Most OCR VLM systems are built as a pipeline with a vision encoder feeding a separate text decoder, plus additional task-specific glue. Falcon OCR takes a different approach: a single Transformer processes image patches and text tokens in a shared parameter space from the first layer, using a hybrid attention mask where image tokens attend bidirectionally and text tokens decode causally conditioned on the image.

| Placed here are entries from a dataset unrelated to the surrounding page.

import Summits.Ventures.Crystal3D.Theorems.StickyWulffConstantGenericWallFloorExactOnly
import Summits.Ventures.Crystal3D.Theorems.StickyWulffConstantGenericWallFloorCapStartBarlowStep
import Summits.Ventures.Crystal3D.Theorems.StickyWulffConstantGenericWallFloorInPlaneTwinStarPairTools
import HarnessLib

/-!
# The h-LAYER ROW WALK: the cap-free in-plane machine on anticuboctahedral (h-type) material
# (crux `GenericWallFloor`, stmt-Ventures-19480, kernel G; consumer lane T EDGE-ON flux class, line «LAYER ROWS» of cf-p1 RULING (ccix) 2026-08-29,
#  item (R1) as corrected by the machine owner's check HOME/wall-p2-g13/LAYER-ROWS-R1-CHECK.md: the cap-free rule is sound EXACTLY on h-layers)

HONEST FRAMING. Venture `Summits/Ventures/Crystal3D` (cell `crystal3d-full`), route `route-Ventures-StickyWulffConstant`, helper for the crux
`GenericWallFloor` (stmt-Ventures-19480) / consumer `TextureLiminfV5` (stmt-Ventures-23912).  Definitions + elementary lemmas; standard axioms; the
certificate of the equatorial closed star (E1h, orbit A12-583) is taken BY NAME, at the ball; nothing about any wall law is claimed; F-C1 not moved.

THE POINT.  Lane G's stack walk (`walkStep`) steps straight only from a ball that is FULL in an fcc frame; on an h-LAYER `m` of a plate (word letters
`s(m−1) ≠ s(m)`) every ball's lattice dozen is the ANTICUBOCTAHEDRON `y + F·hcpSlots` (`hcpSlots` = the six in-plane slots, the upper triple, and the BASAL
MIRROR of the upper triple), so no in-layer row family exists there.  This file is the missing machine:
* `hcpSlots`, `mem_hcpSlots`, `norm_eq_one_of_mem_hcpSlots`, `add_mem_hcpSlots_of_inner` (a star vector plus the direction is again an h-slot);
* **`hRowStep X F u y`** — from `y`, step to `y + F u` iff ALL TWELVE sites `y + F·hcpSlots` are occupied; else `none` (END).  No caps, no stack: by the
  owner's enumeration the closed star of the in-plane arrival slot in the anticuboctahedron lies in exactly ONE close-packed dozen (SingleDozen holds),
  whereas at c-type balls it lies in three (own + two inclined twin caps — there the stack walk is the right machine);
* `hRowRun`, **`HRowInv X F u y`** (`y ∈ X`, the predecessor `y − F u ∈ X` is h-FULL) and its preservation `hRowInv_step`;
* `hRow_owns_star` — under the invariant `y` owns the closed star `{y + F s : s ∈ hcpSlots, ⟪s, −u⟫ > 0}` of its arrival slot;
* **`hRow_end_le_eleven`** — END ⇒ `≤ 11` contacts, from `ExactOnly` + `SingleDozen` of that star AT `y` (`unsaturated_of_exactOnly'`, E2), packaged as
  the named per-run hypothesis **`HStarCertifiedAt F u`** (to be discharged from ONE model certificate by transport + the hand lemma, next files);
* `hRowRun_spec` (invariant along the run, position `y + n • F u`), **`hRow_end`** — the run with enough fuel stops, at a ball of `X` with `≤ 11` contacts,
  `n` steps `F u` from the start.
WHAT THIS IS NOT: no certificate (E1h is a named hypothesis), no transport, no line count / launch (the K1a-at glue `barlow_layerRows_inPlane_at` is the
sequel), nothing on c-layers (the stack walk); F-C1 not moved.
-/

noncomputable section

namespace Summit.Ventures.Crystal3D.Theorems

open Finset
open Literature.MathematicalPhysics.StatisticalMechanics (basalMirror basalMirror_apply_coord)
open scoped InnerProductSpace

variable {X : Finset (EuclideanSpace ℝ (Fin 3))}

/-! ### The anticuboctahedral slot dozen -/

/-- The nine slots of `Λ₀` on or above the basal plane: the in-plane hexagon and the upper triple. -/
def upperSlots : Finset (EuclideanSpace ℝ (Fin 3)) := fccSlots.filter fun w => 0 ≤ w 2

/-- **The h-type (anticuboctahedral) dozen** in model coordinates: the hexagon, the upper triple, and the BASAL MIRROR image of the upper triple
(the dozen of every site of an h-layer of a Barlow stacking, in the layer's frame). -/
def hcpSlots : Finset (EuclideanSpace ℝ (Fin 3)) := upperSlots ∪ upperSlots.image basalMirror

/-- Pairing with an in-plane vector is blind to the basal mirror. -/
theorem inner_basalMirror_of_inPlane (t : EuclideanSpace ℝ (Fin 3)) {u : EuclideanSpace ℝ (Fin 3)} (hu : u 2 = 0) :
    ⟪basalMirror t, u⟫_ℝ = ⟪t, u⟫_ℝ := by
  conv_lhs => rw [← basalMirror_of_inPlane hu]
  rw [LinearIsometryEquiv.inner_map_map]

We built it this way for two practical reasons. First, it keeps the interface simple: one backbone, one decoding path, and task switching through prompts rather than a growing set of modules. Second, a 0.3B model has a lower latency and cost footprint than 0.9B-class OCR VLMs, and in our vLLM-based serving setup this translates into higher throughput, often 2–3× faster depending on sequence lengths and batch configuration. To our knowledge, this is one of the first attempts to apply this early-fusion single-stack recipe directly to competitive document OCR at this scale.
Links
- Code and inference engine: https://github.com/tiiuae/Falcon-Perception
- Tech report: https://arxiv.org/pdf/2603.27365
- Perception model:
tiiuae/falcon-perception - vLLM/Docker: https://ghcr.io/tiiuae/falcon-ocr:latest
Quickstart
Installation
pip install "torch>=2.5" transformers pillow einops
Falcon OCR requires PyTorch 2.5 or newer for FlexAttention. The first call may be slower as torch.compile builds optimized kernels.
Single-Image OCR
import torch
from PIL import Image
from transformers import AutoModelForCausalLM
model = AutoModelForCausalLM.from_pretrained(
"tiiuae/Falcon-OCR",
trust_remote_code=True,
torch_dtype=torch.bfloat16,
device_map="auto",
)
image = Image.open("document.png")
texts = model.generate(image) # default category is "plain"
print(texts[0])
Choose an output format with category
texts = model.generate(image, category="text") # plain text
texts = model.generate(image, category="formula") # LaTeX
texts = model.generate(image, category="table") # HTML table
API
model.generate(images, category="plain", **kwargs)
- Inputs:
images: aPIL.Image.Imageor a list of imagescategory: one ofplain,text,table,formula,caption,footnote,list-item,page-footer,page-header,section-header,title
- Returns:
list[str], one extracted string per image
Layout OCR (Two-Stage Pipeline)
For sparse documents, running OCR on the whole image can work well. For dense documents with heterogeneous regions (multi-column layouts, interleaved tables and formulas, small captions), we provide an optional two-stage pipeline:
- A layout detector finds regions on the page.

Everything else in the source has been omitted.